In the domain of LLM tuning, the paper "UniPELT: A Unified Framework for Parameter-Efficient LLM Tuning" addresses the challenges posed by the increasing size of pre-trained LLMs (PLMs) and the inefficiency of conventional fine-tuning methods. Recent innovations in parameter-efficient LLM tuning (PELT) have allowed researchers to achieve comparable performance to full model fine-tuning with a fraction of the trainable parameters, especially when dealing with limited training data. However, selecting the optimal PELT method for specific tasks remains a significant challenge due to the diverse performance characteristics of various approaches.

To tackle this issue, the authors introduce UniPELT, a framework that integrates multiple PELT methods as submodules within a single system. UniPELT employs a gating mechanism to dynamically activate the submodules that best align with the data or task requirements at hand. This strategy avoids the need for manual model selection and achieves superior performance in different configurations. On the GLUE benchmark, UniPELT demonstrates consistent improvements of 1–4% over the most effective individual PELT method contained within its framework, even outperforming traditional fine-tuning.

Key Findings and Numerical Results

  1. Superior Performance: UniPELT not only surpasses the baseline fine-tuning approach but also outperforms the individual PELT methods used within its framework. This includes surpassing the upper performance limit obtained by using the best submodule individually per task, showcasing the inherent advantage of combining diverse PELT methodologies.
  2. Effective Model Gating: The gating mechanism is pivotal in ensuring that UniPELT selectively activates the most beneficial submodules depending on the task and dataset configuration.
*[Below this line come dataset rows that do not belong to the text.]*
import Literature.Probability.FitznerVanDerHofstad2017.SrwIntegralLargeD
import Mathlib.Analysis.SpecialFunctions.Integrals.Basic
import HarnessLib

/-!
# The Hölder split of the SRW Taylor-remainder integrals `I_{j,M}(0;d)`

CITATION HEADER. Companion to `SrwRemainderLemmas.lean` (same reproduction: R. Fitzner,
R. van der Hofstad, *Generalized approach to the non-backtracking lace expansion*, PTRF **169**
(2017) 1041–1119 [NoBLE17], §5 — the simple-random-walk integrals `I_{n,l}` of (3.35) p. 1071;
*Mean-field behavior for nearest-neighbor percolation in `d > 10`*, EJP **22** (2017) no. 43
[FvdH17], Thm 1.1). Nothing is quoted from either paper: the file proves ONE elementary
inequality about the tree's own objects `srwI`, `srwLaw`, `Chat`, `Dhat`, `P` — Hölder's
inequality on the finite measure `P_d = dk` on `[-π,π]^d` applied to `|D̂|^M · Ĉ^j`:

* `srwI_zero_le_holder` : for `1 ≤ j < n`, `2n+1 ≤ d`, `M'` even and `(n-j)·M' ≤ n·M`,
  `I_{j,M}(0;d) ≤ p_{M'}(0;d)^{1-j/n} · I_{n,0}(0;d)^{j/n}`,
  where `I_{j,M}(0;d) = srwI d j M 0 = ∫ D̂^M Ĉ^j dk/(2π)^d`, `p_{M'}(0;d) = srwLaw d M' 0`
  (`= ∫ D̂^{M'} dk/(2π)^d`, tree `srwI_zero_eq_srwLaw`, `DimMono.srwI_zero_eq_integral_phi`) and
  `I_{n,0}(0;d) = ∫ Ĉⁿ dk/(2π)^d` (`2n+1 ≤ d` is the integrability of `Ĉⁿ`, Heydenreich–van der
  Hofstad Prop. 5.5, tree `integrable_Chat_pow`).
  Proof: `D̂^M Ĉ^j ≤ |D̂|^M Ĉ^j`; Hölder with exponents `p = n/(n-j)` on `|D̂|^M` and `q = n/j`
  on `Ĉ^j` (Mathlib `integral_mul_le_Lp_mul_Lq_of_nonneg`); `(Ĉ^j)^q = Ĉⁿ`;
  `(|D̂|^M)^p = |D̂|^{Mp} ≤ |D̂|^{M'} = D̂^{M'}` because `|D̂| ≤ 1` and `M' ≤ Mp`.
* The two instances used downstream: `srwI_zero_le_cauchySchwarz` (`n = 2j`, `M' = 2M`:
  `I_{j,M}(0) ≤ p_{2M}(0)^{1/2} I_{2j,0}(0)^{1/2}`, `4j+1 ≤ d`) and `srwI_zero_le_holder_five`
  (`n = 5`, `11 ≤ d`).

All statements are [folklore] kernel facts (no cited hypothesis, no programme-internal input).

## References
* [NoBLE17] R. Fitzner, R. van der Hofstad, PTRF 169 (2017) 1041–1119, (3.35) p. 1071, §5
  (bib key `FitznerVanDerHofstad2016NoBLE`).
* [FvdH17] R. Fitzner, R. van der Hofstad, EJP 22 (2017) no. 43, Thm 1.1.
* M. Heydenreich, R. van der Hofstad, *Progress in high-dimensional percolation and random graphs*
  (2017), Prop. 5.5 (bib key `HeydenreichVanDerHofstad2017`).
-/

noncomputable section

open MeasureTheory Real Finset

namespace Literature.Probability.FitznerVanDerHofstad2017

open Literature.Barriers.CriticalPhenomena
open Literature.Barriers.CriticalPhenomena.Slade2006Prop53 (P μI)
open Literature.Barriers.CriticalPhenomena.LongRangePhi4 (srwLaw srwLaw_nonneg)

namespace SrwRemainder

variable {d : ℕ}

/-- Normalisation algebra: `(V a)^{1-r} (V b)^r / V = a^{1-r} b^r` for `V > 0`, `a, b ≥ 0`.
[folklore] -/
theorem mul_rpow_mul_rpow_div {V a b r : ℝ} (hV : 0 < V) (ha : 0 ≤ a) (hb : 0 ≤ b) :
    (V * a) ^ (1 - r) * (V * b) ^ r / V = a ^ (1 - r) * b ^ r := by
  rw [Real.mul_rpow hV.le ha, Real.mul_rpow hV.le hb, div_eq_iff hV.ne']
  have h1 : V ^ (1 - r) * V ^ r = V := by rw [← Real.rpow_add hV]; simp
  calc V ^ (1 - r) * a ^ (1 - r) * (V ^ r * b ^ r)
      = a ^ (1 - r) * b ^ r * (V ^ (1 - r) * V ^ r) := by ring
    _ = a ^ (1 - r) * b ^ r * V := by rw [h1]

/-- `I_{n,0}(0;d) = ∫ Ĉⁿ dk/(2π)^d`. [folklore] -/
theorem srwI_zero_zero_eq (d n : ℕ) :
    srwI d n 0 0 = (∫ k, Chat d 1 k ^ n ∂P d) / (2 * π) ^ d := by
  simp only [srwI, pow_zero, DhatSym_zero, mul_one, one_mul]

/-- `∫ D̂^M dk = (2π)^d p_M(0;d)`. [folklore] -/
theorem integral_Dhat_pow_eq (d M : ℕ) :
    ∫ k, Dhat d k ^ M ∂P d = (2 * π) ^ d * srwLaw d M 0 := by
  have hV : (0 : ℝ) < (2 * π) ^ d := by positivity
  have h := DimMono.srwI_zero_eq_integral_phi d 0 M
  simp only [DimMono.phi, pow_zero, mul_one, srwI_zero_eq_srwLaw] at h
  rw [h]; field_simp

/-- **Hölder split of `I_{j,M}(0;d)`.** For `1 ≤ j < n`, `2n+1 ≤ d`, `M'` even with
`(n-j)·M' ≤ n·M`:  `I_{j,M}(0;d) ≤ p_{M'}(0;d)^{1-j/n} · I_{n,0}(0;d)^{j/n}`. [folklore] -/
theorem srwI_zero_le_holder {j n M M' : ℕ} (hj : 1 ≤ j) (hjn : j < n) (hd : 2 * n + 1 ≤ d)
    (hM' : Even M') (hMM' : (n - j) * M' ≤ n * M) :
    srwI d j M 0 ≤ srwLaw d M' 0 ^ (1 - (j : ℝ) / n) * srwI d n 0 0 ^ ((j : ℝ) / n) := by
  set r : ℝ := (j : ℝ) / n with hr
  have hV : (0 : ℝ) < (2 * π) ^ d := by positivity
  have hn0 : (0 : ℝ) < n := by exact_mod_cast (show 0 < n by omega)
  have hj0 : (0 : ℝ) < j := by exact_mod_cast (show 0 < j by omega)
  have hjn' : (j : ℝ) < n := by exact_mod_cast hjn
  have hnj : (0 : ℝ) < n - j := by linarith
  -- the integrand of `I_{j,M}(0)` and integrability facts
  have e0 : srwI d j M 0 = (∫ k, Dhat d k ^ M * Chat d 1 k ^ j ∂P d) / (2 * π) ^ d := by
    simp only [srwI, DhatSym_zero, mul_one]
  have hF : Integrable (fun k => Dhat d k ^ M * Chat d 1 k ^ j) (P d) :=
    integrable_weight_mul_Chat_pow (by omega) ((continuous_Dhat d).measurable.pow_const M)
      fun k => by rw [abs_pow]; exact abs_Dhat_pow_le_one M k
  have hG : Integrable (fun k => |Dhat d k| ^ M * Chat d 1 k ^ j) (P d) :=
    integrable_weight_mul_Chat_pow (by omega)
      ((continuous_Dhat d).measurable.abs.pow_const M)
      fun k => by rw [abs_pow, abs_abs]; exact abs_Dhat_pow_le_one M k
  have hCn : Integrable (fun k => Chat d 1 k ^ n) (P d) :=
    integrable_Chat_pow n hd zero_le_one le_rfl
  have hCj : Integrable (fun k => Chat d 1 k ^ j) (P d) :=
    integrable_Chat_pow j (by omega) zero_le_one le_rfl
  have hDM' : Integrable (fun k => Dhat d k ^ M') (P d) :=
    (integrable_const (1 : ℝ)).mono' ((continuous_Dhat d).pow M').aestronglyMeasurable
      (ae_of_all _ fun k => by rw [Real.norm_eq_abs, abs_pow]; exact abs_Dhat_pow_le_one M' k)
  have hIn : ∫ k, Chat d 1 k ^ n ∂P d = (2 * π) ^ d * srwI d n 0 0 := by
    rw [srwI_zero_zero_eq]; field_simp
  -- Hölder with `p = n/(n-j)` on `|D̂|^M` and `q = n/j` on `Ĉ^j`
  have hpq : Real.HolderConjugate ((n : ℝ) / (n - j)) ((n : ℝ) / j) := by
    refine Real.holderConjugate_iff.2 ⟨(one_lt_div hnj).2 (by linarith), ?_⟩
    rw [inv_div, inv_div, ← add_div, div_eq_one_iff_eq hn0.ne']; ring
  have hpow : ∀ k : Fin d → ℝ, (Chat d 1 k ^ j) ^ ((n : ℝ) / j) = Chat d 1 k ^ n := by
    intro k
    rw [← Real.rpow_natCast _ j, ← Real.rpow_mul (Chat_one_nonneg k),
      show ((j : ℕ) : ℝ) * ((n : ℝ) / j) = ((n : ℕ) : ℝ) by field_simp, Real.rpow_natCast]
  have hgL : MemLp (fun k => Chat d 1 k ^ j) (ENNReal.ofReal ((n : ℝ) / j)) (P d) := by
    have hp0 : ENNReal.ofReal ((n : ℝ) / j) ≠ 0 := by
      rw [Ne, ENNReal.ofReal_eq_zero, not_le]; positivity
    refine (integrable_norm_rpow_iff hCj.aestronglyMeasurable hp0 ENNReal.ofReal_ne_top).1 ?_
    have hfun : (fun k => ‖Chat d 1 k ^ j‖ ^ (ENNReal.ofReal ((n : ℝ) / j)).toReal) =
        fun k => Chat d 1 k ^ n := by
      funext k
      rw [ENNReal.toReal_ofReal (by positivity),
        Real.norm_of_nonneg (pow_nonneg (Chat_one_nonneg k) j), hpow]
    rw [hfun]
    exact hCn
  have hfL : MemLp (fun k => |Dhat d k| ^ M) (ENNReal.ofReal ((n : ℝ) / (n - j))) (P d) :=
    MemLp.of_bound ((continuous_Dhat d).abs.pow M).aestronglyMeasurable 1
      (ae_of_all _ fun k => by
        rw [Real.norm_eq_abs, abs_pow, abs_abs]; exact abs_Dhat_pow_le_one M k)
  have hH := integral_mul_le_Lp_mul_Lq_of_nonneg (μ := P d) hpq
    (f := fun k => |Dhat d k| ^ M) (g := fun k => Chat d 1 k ^ j)
    (ae_of_all _ fun k => pow_nonneg (abs_nonneg _) M)
    (ae_of_all _ fun k => pow_nonneg (Chat_one_nonneg k) j) hfL hgL
  -- the two factors
  have hintn : ∫ k, (Chat d 1 k ^ j) ^ ((n : ℝ) / j) ∂P d = ∫ k, Chat d 1 k ^ n ∂P d :=
    integral_congr_ae (ae_of_all _ fun k => hpow k)
  have hD1 : ∀ k : Fin d → ℝ, |Dhat d k| ≤ 1 := fun k => by
    simpa only [pow_one] using abs_Dhat_pow_le_one 1 k
  have hgle : ∫ k, (|Dhat d k| ^ M) ^ ((n : ℝ) / (n - j)) ∂P d ≤ ∫ k, Dhat d k ^ M' ∂P d := by
    refine integral_mono_of_nonneg
      (ae_of_all _ fun k => Real.rpow_nonneg (pow_nonneg (abs_nonneg _) M) _) hDM'
      (ae_of_all _ fun k => ?_)
    have ht0 : 0 ≤ |Dhat d k| := abs_nonneg _
    have hexp : (M' : ℝ) ≤ (M : ℝ) * ((n : ℝ) / (n - j)) := by
      rw [← mul_div_assoc, le_div_iff₀ hnj]
      have h' : ((n - j : ℕ) : ℝ) * M' ≤ (n : ℝ) * M := by exact_mod_cast hMM'
      rw [Nat.cast_sub hjn.le] at h'
      linarith
    show (|Dhat d k| ^ M) ^ ((n : ℝ) / (n - j)) ≤ Dhat d k ^ M'
    rw [← hM'.pow_abs, ← Real.rpow_natCast _ M, ← Real.rpow_mul ht0, ← Real.rpow_natCast _ M']
    exact Real.rpow_le_rpow_of_exponent_ge' ht0 (hD1 k) (by positivity) hexp
  have hexp1 : 1 / ((n : ℝ) / (n - j)) = 1 - r := by
    rw [hr, one_div_div, sub_div, div_self hn0.ne']
  have hexp2 : 1 / ((n : ℝ) / j) = r := by rw [hr, one_div_div]
  rw [hintn, hexp1, hexp2] at hH
  -- assemble
  have hmain : ∫ k, Dhat d k ^ M * Chat d 1 k ^ j ∂P d ≤
      ((2 * π) ^ d * srwLaw d M' 0) ^ (1 - r) * ((2 * π) ^ d * srwI d n 0 0) ^ r := by
    calc ∫ k, Dhat d k ^ M * Chat d 1 k ^ j ∂P d
        ≤ ∫ k, |Dhat d k| ^ M * Chat d 1 k ^ j ∂P d := by
          refine integral_mono hF hG fun k => ?_
          exact mul_le_mul_of_nonneg_right
            (by rw [← abs_pow]; exact le_abs_self _) (pow_nonneg (Chat_one_nonneg k) j)
      _ ≤ (∫ k, (|Dhat d k| ^ M) ^ ((n : ℝ) / (n - j)) ∂P d) ^ (1 - r) *
            (∫ k, Chat d 1 k ^ n ∂P d) ^ r := hH
      _ ≤ (∫ k, Dhat d k ^ M' ∂P d) ^ (1 - r) * (∫ k, Chat d 1 k ^ n ∂P d) ^ r := by
          have h1r : 0 ≤ 1 - r := by
            rw [hr, sub_nonneg, div_le_one hn0]; exact hjn'.le
          refine mul_le_mul_of_nonneg_right (Real.rpow_le_rpow ?_ hgle h1r)
            (Real.rpow_nonneg (integral_nonneg fun k => pow_nonneg (Chat_one_nonneg k) n) _)
          exact integral_nonneg fun k => Real.rpow_nonneg (pow_nonneg (abs_nonneg _) M) _
      _ = ((2 * π) ^ d * srwLaw d M' 0) ^ (1 - r) * ((2 * π) ^ d * srwI d n 0 0) ^ r := by
          rw [integral_Dhat_pow_eq, hIn]
  have hInn : 0 ≤ srwI d n 0 0 := by
    rw [srwI_zero_zero_eq]
    exact div_nonneg (integral_nonneg fun k => pow_nonneg (Chat_one_nonneg k) n) hV.le
  have hpnn : 0 ≤ srwLaw d M' 0 := srwLaw_nonneg M' 0
  rw [e0, ← mul_rpow_mul_rpow_div hV hpnn hInn]
  exact div_le_div_of_nonneg_right hmain hV.le

/-- **Cauchy–Schwarz instance** (`n = 2j`, `M' = 2M`): for `1 ≤ j`, `4j+1 ≤ d` and every `M`,
`I_{j,M}(0;d) ≤ p_{2M}(0;d)^{1/2} · I_{2j,0}(0;d)^{1/2}`. [folklore] -/
theorem srwI_zero_le_cauchySchwarz {j M : ℕ} (hj : 1 ≤ j) (hd : 4 * j + 1 ≤ d) :
    srwI d j M 0 ≤ srwLaw d (2 * M) 0 ^ ((1 : ℝ) / 2) * srwI d (2 * j) 0 0 ^ ((1 : ℝ) / 2) := by
  have hj0 : (j : ℝ) ≠ 0 := by exact_mod_cast (show j ≠ 0 by omega)
  have hMM' : (2 * j - j) * (2 * M) ≤ 2 * j * M := by
    rw [show 2 * j - j = j by omega]; exact le_of_eq (by ring)
  have h := srwI_zero_le_holder (d := d) (j := j) (n := 2 * j) (M := M) (M' := 2 * M) hj
    (by omega) (by omega) (even_two_mul M) hMM'
  have h1 : 1 - (j : ℝ) / ((2 * j : ℕ) : ℝ) = 1 / 2 := by push_cast; field_simp; ring
  have h2 : (j : ℝ) / ((2 * j : ℕ) : ℝ) = 1 / 2 := by push_cast; field_simp
  rw [h1, h2] at h
  exact h

/-- **Hölder instance with `Ĉ⁵`** (`n = 5`): for `1 ≤ j ≤ 4`, `11 ≤ d`, `M'` even with
`(5-j)·M' ≤ 5·M`, `I_{j,M}(0;d) ≤ p_{M'}(0;d)^{1-j/5} · I_{5,0}(0;d)^{j/5}`. [folklore] -/
theorem srwI_zero_le_holder_five {j M M' : ℕ} (hj : 1 ≤ j) (hj4 : j ≤ 4) (hd : 11 ≤ d)
    (hM' : Even M') (hMM' : (5 - j) * M' ≤ 5 * M) :
    srwI d j M 0 ≤ srwLaw d M' 0 ^ (1 - (j : ℝ) / 5) * srwI d 5 0 0 ^ ((j : ℝ) / 5) := by
  have h := srwI_zero_le_holder (d := d) (j := j) (n := 5) (M := M) (M' := M') hj
    (by omega) (by omega) hM' hMM'
  exact_mod_cast h

end SrwRemainder

end Literature.Probability.FitznerVanDerHofstad2017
This dynamic selection process improves model robustness and accuracy without significant loss in efficiency.
  3. Training Efficiency: UniPELT exhibits considerable training speed enhancements compared to traditional fine-tuning due to its parameter efficiency. With only 0.99–1.26% trainable parameters relative to full fine-tuning, UniPELT achieves faster training times without compromising inference capabilities.

Practical and Theoretical Implications

The practical advantages of UniPELT lie in its ability to streamline the model tuning process, circumventing the exhaustive and cumbersome task of selecting the best method for each new dataset or specific task scenario. Theoretically, the success of this unified framework hints at the potential of leveraging diverse tuning approaches that interact with different parts of the model architecture. Such interactions may yield compound effects that enhance overall model performance beyond what is possible with single-method approaches.

Future Developments in AI

Given the promising results demonstrated by UniPELT, further exploration into multi-task settings where submodules collaborate at the task level presents a compelling direction for future research. Additionally, understanding the disparities in PELT method effectiveness across various scenarios will enhance our ability to tailor unified frameworks to exploit their strengths more fully.

In conclusion, the paper provides a detailed paper of PELT methods and introduces a robust, versatile framework that enhances the efficiency and efficacy of LLM tuning. UniPELT sets a precedent for future research in developing hybrid tuning methods that adapt dynamically to the ever-evolving landscape of AI tasks and challenges.